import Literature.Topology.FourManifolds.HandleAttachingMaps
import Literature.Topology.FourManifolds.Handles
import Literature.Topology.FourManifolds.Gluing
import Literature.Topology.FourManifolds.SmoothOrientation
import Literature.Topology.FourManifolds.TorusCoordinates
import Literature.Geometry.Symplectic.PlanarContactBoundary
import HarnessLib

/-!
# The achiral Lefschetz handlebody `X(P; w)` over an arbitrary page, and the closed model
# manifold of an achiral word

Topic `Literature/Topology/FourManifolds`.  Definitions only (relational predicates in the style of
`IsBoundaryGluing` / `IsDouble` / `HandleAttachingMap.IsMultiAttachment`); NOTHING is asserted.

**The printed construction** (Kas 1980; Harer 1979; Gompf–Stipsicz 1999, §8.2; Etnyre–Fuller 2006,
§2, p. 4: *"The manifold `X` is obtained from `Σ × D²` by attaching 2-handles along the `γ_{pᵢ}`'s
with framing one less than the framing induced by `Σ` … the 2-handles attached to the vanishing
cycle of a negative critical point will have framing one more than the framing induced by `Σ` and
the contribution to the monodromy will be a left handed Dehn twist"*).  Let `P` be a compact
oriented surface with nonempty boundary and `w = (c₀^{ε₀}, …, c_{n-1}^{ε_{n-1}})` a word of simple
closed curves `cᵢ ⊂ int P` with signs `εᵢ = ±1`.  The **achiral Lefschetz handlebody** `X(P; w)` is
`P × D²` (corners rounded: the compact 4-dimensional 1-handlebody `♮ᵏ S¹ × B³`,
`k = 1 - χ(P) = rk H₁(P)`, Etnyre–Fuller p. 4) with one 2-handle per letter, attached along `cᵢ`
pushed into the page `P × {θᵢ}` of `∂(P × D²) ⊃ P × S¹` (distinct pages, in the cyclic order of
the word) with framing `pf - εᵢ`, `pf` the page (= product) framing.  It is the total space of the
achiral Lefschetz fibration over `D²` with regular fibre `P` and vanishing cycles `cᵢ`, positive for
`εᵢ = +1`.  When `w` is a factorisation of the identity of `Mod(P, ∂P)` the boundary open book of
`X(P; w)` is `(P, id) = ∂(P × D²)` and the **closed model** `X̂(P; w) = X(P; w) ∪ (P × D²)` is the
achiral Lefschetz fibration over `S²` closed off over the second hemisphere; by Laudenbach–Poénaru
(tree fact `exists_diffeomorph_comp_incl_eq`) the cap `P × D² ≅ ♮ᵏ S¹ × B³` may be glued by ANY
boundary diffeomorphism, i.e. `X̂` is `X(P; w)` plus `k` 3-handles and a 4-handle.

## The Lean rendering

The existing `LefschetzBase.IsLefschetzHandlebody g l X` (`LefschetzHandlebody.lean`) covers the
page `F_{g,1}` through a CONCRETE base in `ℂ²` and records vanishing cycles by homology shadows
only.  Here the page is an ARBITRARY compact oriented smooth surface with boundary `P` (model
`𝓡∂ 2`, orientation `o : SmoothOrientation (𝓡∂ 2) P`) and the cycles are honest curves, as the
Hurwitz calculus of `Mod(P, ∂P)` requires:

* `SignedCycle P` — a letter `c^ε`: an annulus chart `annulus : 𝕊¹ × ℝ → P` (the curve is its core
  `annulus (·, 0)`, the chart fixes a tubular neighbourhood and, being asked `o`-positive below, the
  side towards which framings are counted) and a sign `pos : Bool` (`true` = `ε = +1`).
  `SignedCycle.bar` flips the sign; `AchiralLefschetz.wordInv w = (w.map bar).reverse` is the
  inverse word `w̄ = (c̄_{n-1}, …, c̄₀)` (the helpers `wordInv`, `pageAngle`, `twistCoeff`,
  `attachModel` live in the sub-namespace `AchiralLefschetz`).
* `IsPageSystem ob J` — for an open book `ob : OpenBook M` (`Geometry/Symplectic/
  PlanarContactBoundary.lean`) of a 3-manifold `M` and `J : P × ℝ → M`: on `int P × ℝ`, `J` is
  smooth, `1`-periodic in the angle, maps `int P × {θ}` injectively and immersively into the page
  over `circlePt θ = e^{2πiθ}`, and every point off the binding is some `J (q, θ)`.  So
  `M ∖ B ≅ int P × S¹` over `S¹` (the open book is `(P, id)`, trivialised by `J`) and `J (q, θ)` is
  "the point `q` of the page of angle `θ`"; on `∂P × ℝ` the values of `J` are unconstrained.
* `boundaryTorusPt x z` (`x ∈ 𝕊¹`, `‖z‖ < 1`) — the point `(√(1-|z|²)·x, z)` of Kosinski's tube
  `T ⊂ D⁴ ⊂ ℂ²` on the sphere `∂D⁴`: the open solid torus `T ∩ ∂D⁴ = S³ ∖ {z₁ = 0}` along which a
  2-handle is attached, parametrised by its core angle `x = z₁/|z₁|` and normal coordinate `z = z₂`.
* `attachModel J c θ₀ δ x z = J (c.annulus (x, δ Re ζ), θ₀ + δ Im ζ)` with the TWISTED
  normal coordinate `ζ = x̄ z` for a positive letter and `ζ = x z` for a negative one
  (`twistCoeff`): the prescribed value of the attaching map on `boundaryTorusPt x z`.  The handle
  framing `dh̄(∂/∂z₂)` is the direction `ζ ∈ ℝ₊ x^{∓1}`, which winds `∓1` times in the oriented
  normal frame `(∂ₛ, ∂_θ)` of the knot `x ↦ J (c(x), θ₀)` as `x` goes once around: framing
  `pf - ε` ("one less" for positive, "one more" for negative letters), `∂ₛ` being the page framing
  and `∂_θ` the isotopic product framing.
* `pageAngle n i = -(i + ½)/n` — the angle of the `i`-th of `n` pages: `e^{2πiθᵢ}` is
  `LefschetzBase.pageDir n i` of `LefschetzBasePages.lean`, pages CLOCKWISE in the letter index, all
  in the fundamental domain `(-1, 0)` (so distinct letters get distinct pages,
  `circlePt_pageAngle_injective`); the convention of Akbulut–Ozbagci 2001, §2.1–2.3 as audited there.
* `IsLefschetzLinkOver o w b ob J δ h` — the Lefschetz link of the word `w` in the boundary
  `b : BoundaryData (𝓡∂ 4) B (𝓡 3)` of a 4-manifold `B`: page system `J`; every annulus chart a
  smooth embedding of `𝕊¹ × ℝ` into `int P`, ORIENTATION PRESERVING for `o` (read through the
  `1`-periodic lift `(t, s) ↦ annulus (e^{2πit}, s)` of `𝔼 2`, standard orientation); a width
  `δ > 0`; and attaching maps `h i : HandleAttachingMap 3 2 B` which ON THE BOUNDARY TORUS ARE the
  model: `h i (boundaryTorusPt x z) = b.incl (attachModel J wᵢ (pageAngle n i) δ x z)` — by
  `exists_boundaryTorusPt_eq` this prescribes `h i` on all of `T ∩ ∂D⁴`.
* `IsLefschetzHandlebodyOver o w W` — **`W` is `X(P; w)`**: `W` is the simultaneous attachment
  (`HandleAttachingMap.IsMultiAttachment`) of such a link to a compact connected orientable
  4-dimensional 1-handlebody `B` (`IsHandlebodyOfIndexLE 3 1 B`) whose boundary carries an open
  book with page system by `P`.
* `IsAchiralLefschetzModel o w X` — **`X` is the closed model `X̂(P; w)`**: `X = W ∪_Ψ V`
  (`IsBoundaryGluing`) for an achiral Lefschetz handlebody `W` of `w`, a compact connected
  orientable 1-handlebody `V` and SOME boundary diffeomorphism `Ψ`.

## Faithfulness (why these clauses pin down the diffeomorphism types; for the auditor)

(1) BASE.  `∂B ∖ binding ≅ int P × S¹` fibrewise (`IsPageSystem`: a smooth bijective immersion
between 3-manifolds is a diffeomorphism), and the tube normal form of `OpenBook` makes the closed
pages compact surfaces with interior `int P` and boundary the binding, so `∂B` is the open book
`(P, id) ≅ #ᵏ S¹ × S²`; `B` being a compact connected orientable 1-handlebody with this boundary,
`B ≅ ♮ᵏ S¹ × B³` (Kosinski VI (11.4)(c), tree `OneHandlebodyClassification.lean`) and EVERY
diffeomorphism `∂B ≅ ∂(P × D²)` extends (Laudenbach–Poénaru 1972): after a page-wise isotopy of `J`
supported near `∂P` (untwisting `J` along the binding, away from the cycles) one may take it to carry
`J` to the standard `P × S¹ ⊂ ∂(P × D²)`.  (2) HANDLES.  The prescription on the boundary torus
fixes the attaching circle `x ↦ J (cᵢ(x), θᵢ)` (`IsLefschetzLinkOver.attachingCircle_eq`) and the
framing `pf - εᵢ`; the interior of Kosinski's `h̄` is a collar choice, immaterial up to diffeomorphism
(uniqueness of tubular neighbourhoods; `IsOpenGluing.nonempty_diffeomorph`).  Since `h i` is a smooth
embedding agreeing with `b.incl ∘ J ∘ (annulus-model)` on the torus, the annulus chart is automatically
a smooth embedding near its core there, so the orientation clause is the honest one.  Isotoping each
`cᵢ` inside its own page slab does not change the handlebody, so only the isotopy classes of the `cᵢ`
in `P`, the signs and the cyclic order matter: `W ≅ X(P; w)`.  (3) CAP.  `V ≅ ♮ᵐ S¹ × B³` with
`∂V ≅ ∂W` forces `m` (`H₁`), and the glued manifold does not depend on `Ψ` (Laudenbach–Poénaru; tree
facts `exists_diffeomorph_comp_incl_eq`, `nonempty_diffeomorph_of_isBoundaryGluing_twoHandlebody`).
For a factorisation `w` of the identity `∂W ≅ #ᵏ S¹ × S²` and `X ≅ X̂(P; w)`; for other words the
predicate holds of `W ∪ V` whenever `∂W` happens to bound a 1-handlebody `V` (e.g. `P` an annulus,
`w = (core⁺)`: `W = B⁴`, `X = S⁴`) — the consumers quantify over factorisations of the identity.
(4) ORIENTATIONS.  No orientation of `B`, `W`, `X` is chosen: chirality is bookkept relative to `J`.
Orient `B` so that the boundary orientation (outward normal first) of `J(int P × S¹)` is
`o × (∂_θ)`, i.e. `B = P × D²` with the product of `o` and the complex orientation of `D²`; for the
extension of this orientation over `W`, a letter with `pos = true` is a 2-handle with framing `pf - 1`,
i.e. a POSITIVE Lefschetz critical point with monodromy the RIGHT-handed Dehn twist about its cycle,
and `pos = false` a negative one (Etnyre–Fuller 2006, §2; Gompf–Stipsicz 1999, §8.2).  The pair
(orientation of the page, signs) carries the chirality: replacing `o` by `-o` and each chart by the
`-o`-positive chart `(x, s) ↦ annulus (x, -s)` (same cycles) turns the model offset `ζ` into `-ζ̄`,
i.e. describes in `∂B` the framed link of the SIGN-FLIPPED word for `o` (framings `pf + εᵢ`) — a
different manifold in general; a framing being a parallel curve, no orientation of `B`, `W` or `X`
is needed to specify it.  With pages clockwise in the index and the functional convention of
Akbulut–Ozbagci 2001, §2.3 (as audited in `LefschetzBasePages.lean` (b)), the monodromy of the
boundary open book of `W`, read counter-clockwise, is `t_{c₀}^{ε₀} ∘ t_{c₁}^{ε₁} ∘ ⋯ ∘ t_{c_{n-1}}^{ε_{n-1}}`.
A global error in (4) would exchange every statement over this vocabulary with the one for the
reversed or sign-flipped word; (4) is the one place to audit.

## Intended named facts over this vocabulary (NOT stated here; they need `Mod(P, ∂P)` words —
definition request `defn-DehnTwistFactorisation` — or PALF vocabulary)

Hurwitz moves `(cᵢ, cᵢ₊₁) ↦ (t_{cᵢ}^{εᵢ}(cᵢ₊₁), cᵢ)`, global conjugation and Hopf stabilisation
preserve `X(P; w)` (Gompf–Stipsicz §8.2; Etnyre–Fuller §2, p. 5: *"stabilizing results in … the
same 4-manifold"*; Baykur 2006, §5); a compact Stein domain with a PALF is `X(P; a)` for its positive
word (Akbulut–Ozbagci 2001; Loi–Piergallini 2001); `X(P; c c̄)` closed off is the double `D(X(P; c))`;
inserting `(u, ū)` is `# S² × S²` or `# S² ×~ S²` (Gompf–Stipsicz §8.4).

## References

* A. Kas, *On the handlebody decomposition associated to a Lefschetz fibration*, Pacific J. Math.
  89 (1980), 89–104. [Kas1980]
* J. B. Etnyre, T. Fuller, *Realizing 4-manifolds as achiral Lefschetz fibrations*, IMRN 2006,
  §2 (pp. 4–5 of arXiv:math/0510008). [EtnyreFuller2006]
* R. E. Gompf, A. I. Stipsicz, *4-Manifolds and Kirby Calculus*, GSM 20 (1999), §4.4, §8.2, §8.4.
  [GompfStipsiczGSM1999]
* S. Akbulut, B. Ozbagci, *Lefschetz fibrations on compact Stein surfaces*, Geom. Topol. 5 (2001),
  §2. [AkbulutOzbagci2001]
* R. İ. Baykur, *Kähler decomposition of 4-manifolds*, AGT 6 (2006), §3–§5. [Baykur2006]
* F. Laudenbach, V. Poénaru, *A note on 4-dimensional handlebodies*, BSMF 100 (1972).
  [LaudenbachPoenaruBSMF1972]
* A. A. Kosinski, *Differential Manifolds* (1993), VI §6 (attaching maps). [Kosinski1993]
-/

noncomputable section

----------

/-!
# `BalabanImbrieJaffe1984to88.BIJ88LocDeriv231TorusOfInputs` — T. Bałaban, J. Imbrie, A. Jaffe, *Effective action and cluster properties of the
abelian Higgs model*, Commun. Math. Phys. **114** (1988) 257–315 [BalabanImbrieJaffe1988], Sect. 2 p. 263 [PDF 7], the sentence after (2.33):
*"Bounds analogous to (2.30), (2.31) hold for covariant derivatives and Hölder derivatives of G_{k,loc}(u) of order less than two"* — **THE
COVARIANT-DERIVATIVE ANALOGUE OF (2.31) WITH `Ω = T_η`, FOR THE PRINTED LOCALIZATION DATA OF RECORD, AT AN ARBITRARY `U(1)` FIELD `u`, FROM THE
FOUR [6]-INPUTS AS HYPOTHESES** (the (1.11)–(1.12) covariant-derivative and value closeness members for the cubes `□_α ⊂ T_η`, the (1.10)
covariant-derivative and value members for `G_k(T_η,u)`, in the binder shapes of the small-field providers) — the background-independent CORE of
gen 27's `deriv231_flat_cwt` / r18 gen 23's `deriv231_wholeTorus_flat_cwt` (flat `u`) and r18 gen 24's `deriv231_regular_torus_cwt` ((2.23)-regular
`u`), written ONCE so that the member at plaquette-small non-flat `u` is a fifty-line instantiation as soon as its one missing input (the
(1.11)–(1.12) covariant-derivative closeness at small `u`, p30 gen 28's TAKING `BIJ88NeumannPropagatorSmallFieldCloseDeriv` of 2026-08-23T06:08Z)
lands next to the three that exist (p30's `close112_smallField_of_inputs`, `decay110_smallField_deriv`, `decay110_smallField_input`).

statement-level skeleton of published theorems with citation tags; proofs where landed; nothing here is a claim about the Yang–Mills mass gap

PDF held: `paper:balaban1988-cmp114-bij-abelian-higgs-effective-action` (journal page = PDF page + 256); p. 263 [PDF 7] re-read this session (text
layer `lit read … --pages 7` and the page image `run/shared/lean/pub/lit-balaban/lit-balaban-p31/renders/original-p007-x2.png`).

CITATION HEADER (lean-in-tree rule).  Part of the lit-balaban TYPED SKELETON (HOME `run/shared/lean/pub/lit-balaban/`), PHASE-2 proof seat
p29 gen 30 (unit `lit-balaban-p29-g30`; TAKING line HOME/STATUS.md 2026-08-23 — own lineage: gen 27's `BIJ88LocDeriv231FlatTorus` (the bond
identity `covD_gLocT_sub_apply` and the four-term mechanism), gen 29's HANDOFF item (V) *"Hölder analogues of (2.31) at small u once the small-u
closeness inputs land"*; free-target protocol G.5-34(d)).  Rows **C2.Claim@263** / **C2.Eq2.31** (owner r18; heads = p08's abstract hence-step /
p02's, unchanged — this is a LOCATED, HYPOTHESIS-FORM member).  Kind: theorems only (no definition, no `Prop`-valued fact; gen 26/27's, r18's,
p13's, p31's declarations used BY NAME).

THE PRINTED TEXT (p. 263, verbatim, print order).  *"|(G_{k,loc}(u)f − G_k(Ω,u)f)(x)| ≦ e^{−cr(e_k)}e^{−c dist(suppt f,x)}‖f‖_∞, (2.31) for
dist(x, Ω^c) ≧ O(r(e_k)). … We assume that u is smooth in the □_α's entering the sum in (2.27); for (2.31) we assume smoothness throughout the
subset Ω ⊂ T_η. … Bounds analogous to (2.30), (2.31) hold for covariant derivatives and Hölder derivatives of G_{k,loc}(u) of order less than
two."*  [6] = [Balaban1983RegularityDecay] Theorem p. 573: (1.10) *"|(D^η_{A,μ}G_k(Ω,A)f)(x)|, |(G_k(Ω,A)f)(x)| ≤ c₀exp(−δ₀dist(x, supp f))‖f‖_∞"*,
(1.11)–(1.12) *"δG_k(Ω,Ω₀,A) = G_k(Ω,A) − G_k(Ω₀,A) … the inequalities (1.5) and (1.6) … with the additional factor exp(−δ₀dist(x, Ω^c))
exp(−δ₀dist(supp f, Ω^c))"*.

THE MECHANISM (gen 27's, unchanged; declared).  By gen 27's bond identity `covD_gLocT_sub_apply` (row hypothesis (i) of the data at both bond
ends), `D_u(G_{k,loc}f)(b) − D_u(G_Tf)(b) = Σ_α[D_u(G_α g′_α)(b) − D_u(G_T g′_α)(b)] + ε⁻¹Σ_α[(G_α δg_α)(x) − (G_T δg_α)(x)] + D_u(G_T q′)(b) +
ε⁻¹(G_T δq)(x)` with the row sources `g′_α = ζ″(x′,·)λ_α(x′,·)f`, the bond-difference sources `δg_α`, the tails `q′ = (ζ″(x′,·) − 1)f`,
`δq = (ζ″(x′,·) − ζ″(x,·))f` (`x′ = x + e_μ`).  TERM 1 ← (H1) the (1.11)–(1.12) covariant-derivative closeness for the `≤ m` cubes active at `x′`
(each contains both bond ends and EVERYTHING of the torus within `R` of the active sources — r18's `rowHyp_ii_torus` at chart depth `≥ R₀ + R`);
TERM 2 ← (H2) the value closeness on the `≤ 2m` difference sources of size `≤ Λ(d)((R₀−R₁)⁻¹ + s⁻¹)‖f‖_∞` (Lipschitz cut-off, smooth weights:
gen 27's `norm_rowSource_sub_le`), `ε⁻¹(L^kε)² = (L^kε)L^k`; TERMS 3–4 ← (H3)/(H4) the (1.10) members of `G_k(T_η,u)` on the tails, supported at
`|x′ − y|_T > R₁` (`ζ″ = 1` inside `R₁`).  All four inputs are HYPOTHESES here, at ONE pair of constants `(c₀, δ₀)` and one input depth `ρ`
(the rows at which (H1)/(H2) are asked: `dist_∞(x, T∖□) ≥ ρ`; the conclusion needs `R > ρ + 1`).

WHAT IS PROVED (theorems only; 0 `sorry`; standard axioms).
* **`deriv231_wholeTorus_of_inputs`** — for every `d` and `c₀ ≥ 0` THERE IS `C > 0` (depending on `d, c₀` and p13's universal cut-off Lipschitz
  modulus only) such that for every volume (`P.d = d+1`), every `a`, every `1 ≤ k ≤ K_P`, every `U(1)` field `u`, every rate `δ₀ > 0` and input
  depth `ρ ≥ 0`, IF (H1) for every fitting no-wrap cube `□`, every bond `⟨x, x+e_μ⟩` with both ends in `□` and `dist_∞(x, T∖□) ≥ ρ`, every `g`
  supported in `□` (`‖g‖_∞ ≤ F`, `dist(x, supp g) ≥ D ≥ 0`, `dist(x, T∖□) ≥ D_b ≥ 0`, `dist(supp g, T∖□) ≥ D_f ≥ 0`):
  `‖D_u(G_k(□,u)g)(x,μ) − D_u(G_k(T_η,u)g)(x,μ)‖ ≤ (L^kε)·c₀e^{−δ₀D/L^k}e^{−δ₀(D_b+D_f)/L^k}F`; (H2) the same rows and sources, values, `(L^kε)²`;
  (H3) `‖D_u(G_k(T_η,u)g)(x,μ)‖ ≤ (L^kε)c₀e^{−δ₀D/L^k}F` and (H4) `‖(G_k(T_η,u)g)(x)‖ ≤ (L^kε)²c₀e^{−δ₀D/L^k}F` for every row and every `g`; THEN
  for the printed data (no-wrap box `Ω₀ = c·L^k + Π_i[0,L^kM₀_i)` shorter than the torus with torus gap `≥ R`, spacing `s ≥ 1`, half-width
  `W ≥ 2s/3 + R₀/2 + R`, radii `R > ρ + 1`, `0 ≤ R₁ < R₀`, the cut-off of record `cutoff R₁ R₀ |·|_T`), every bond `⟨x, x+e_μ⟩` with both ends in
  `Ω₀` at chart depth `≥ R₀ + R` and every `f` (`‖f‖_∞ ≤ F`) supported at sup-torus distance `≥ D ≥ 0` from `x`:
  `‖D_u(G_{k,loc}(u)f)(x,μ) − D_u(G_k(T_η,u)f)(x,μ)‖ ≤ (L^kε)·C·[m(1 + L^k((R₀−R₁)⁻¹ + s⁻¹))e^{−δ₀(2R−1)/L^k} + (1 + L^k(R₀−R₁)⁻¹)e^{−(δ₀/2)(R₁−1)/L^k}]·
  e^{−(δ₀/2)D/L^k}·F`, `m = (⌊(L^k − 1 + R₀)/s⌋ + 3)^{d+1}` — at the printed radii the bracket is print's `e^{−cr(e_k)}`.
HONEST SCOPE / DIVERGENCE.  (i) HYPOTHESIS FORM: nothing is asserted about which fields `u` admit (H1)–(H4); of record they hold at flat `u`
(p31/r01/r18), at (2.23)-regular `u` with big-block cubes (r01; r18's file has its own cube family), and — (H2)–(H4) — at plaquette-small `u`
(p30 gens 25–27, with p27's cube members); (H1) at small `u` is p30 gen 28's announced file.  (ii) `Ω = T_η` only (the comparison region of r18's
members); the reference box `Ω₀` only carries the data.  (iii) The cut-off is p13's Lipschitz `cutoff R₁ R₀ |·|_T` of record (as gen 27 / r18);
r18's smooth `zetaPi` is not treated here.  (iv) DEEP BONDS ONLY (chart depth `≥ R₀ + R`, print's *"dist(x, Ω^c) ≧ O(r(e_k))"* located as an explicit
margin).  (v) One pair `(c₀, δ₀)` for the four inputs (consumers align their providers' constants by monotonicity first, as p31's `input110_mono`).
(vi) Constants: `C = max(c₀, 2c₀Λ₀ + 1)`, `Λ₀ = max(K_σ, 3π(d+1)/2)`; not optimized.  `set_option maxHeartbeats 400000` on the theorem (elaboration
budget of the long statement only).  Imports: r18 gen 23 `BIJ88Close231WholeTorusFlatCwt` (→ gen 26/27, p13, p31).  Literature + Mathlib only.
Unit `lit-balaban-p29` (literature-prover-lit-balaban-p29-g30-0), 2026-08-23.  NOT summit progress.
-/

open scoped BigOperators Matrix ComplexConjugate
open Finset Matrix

----------

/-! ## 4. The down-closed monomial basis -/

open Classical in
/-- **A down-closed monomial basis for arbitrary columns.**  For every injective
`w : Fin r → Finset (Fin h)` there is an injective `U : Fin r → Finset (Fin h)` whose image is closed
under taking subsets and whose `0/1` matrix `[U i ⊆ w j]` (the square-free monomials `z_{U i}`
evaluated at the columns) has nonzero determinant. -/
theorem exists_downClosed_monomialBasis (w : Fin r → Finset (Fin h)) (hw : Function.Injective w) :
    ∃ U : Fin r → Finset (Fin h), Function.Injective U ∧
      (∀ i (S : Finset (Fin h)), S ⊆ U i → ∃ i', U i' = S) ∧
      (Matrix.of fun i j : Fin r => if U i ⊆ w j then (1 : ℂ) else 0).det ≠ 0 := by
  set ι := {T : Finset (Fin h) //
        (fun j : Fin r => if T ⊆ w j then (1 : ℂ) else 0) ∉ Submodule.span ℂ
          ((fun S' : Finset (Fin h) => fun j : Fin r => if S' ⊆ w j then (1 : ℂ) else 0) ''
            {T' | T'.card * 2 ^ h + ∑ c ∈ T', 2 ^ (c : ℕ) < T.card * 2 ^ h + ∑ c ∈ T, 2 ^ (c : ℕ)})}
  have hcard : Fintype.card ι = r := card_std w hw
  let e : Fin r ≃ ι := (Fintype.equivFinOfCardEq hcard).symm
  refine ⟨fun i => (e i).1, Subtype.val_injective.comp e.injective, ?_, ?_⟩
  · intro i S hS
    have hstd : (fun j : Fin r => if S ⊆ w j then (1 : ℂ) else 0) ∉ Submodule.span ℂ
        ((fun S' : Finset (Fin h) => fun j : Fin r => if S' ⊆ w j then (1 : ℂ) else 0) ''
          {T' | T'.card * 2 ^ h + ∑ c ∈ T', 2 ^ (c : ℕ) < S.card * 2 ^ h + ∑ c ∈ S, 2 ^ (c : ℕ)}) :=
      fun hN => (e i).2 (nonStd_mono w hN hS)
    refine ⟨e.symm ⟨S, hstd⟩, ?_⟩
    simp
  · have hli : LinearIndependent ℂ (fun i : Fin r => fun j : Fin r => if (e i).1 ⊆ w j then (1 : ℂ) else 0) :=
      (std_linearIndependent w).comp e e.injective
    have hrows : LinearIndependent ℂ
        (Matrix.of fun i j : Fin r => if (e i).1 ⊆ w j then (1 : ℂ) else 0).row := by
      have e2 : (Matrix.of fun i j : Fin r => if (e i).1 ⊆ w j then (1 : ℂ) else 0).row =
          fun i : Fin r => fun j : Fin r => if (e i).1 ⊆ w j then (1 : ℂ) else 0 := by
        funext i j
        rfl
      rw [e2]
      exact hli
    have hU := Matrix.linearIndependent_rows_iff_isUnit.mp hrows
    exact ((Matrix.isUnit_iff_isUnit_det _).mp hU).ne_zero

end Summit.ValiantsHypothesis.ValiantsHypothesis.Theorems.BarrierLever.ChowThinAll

----------

_Task to complete_
What is asked for is an exact copy of the lines above from the one containing "BSMF 100 (1972)." through the one containing "noncomputable section", and only those.

_Output for this exercise_
* F. Laudenbach, V. Poénaru, *A note on 4-dimensional handlebodies*, BSMF 100 (1972).
  [LaudenbachPoenaruBSMF1972]
* A. A. Kosinski, *Differential Manifolds* (1993), VI §6 (attaching maps). [Kosinski1993]
-/

noncomputable section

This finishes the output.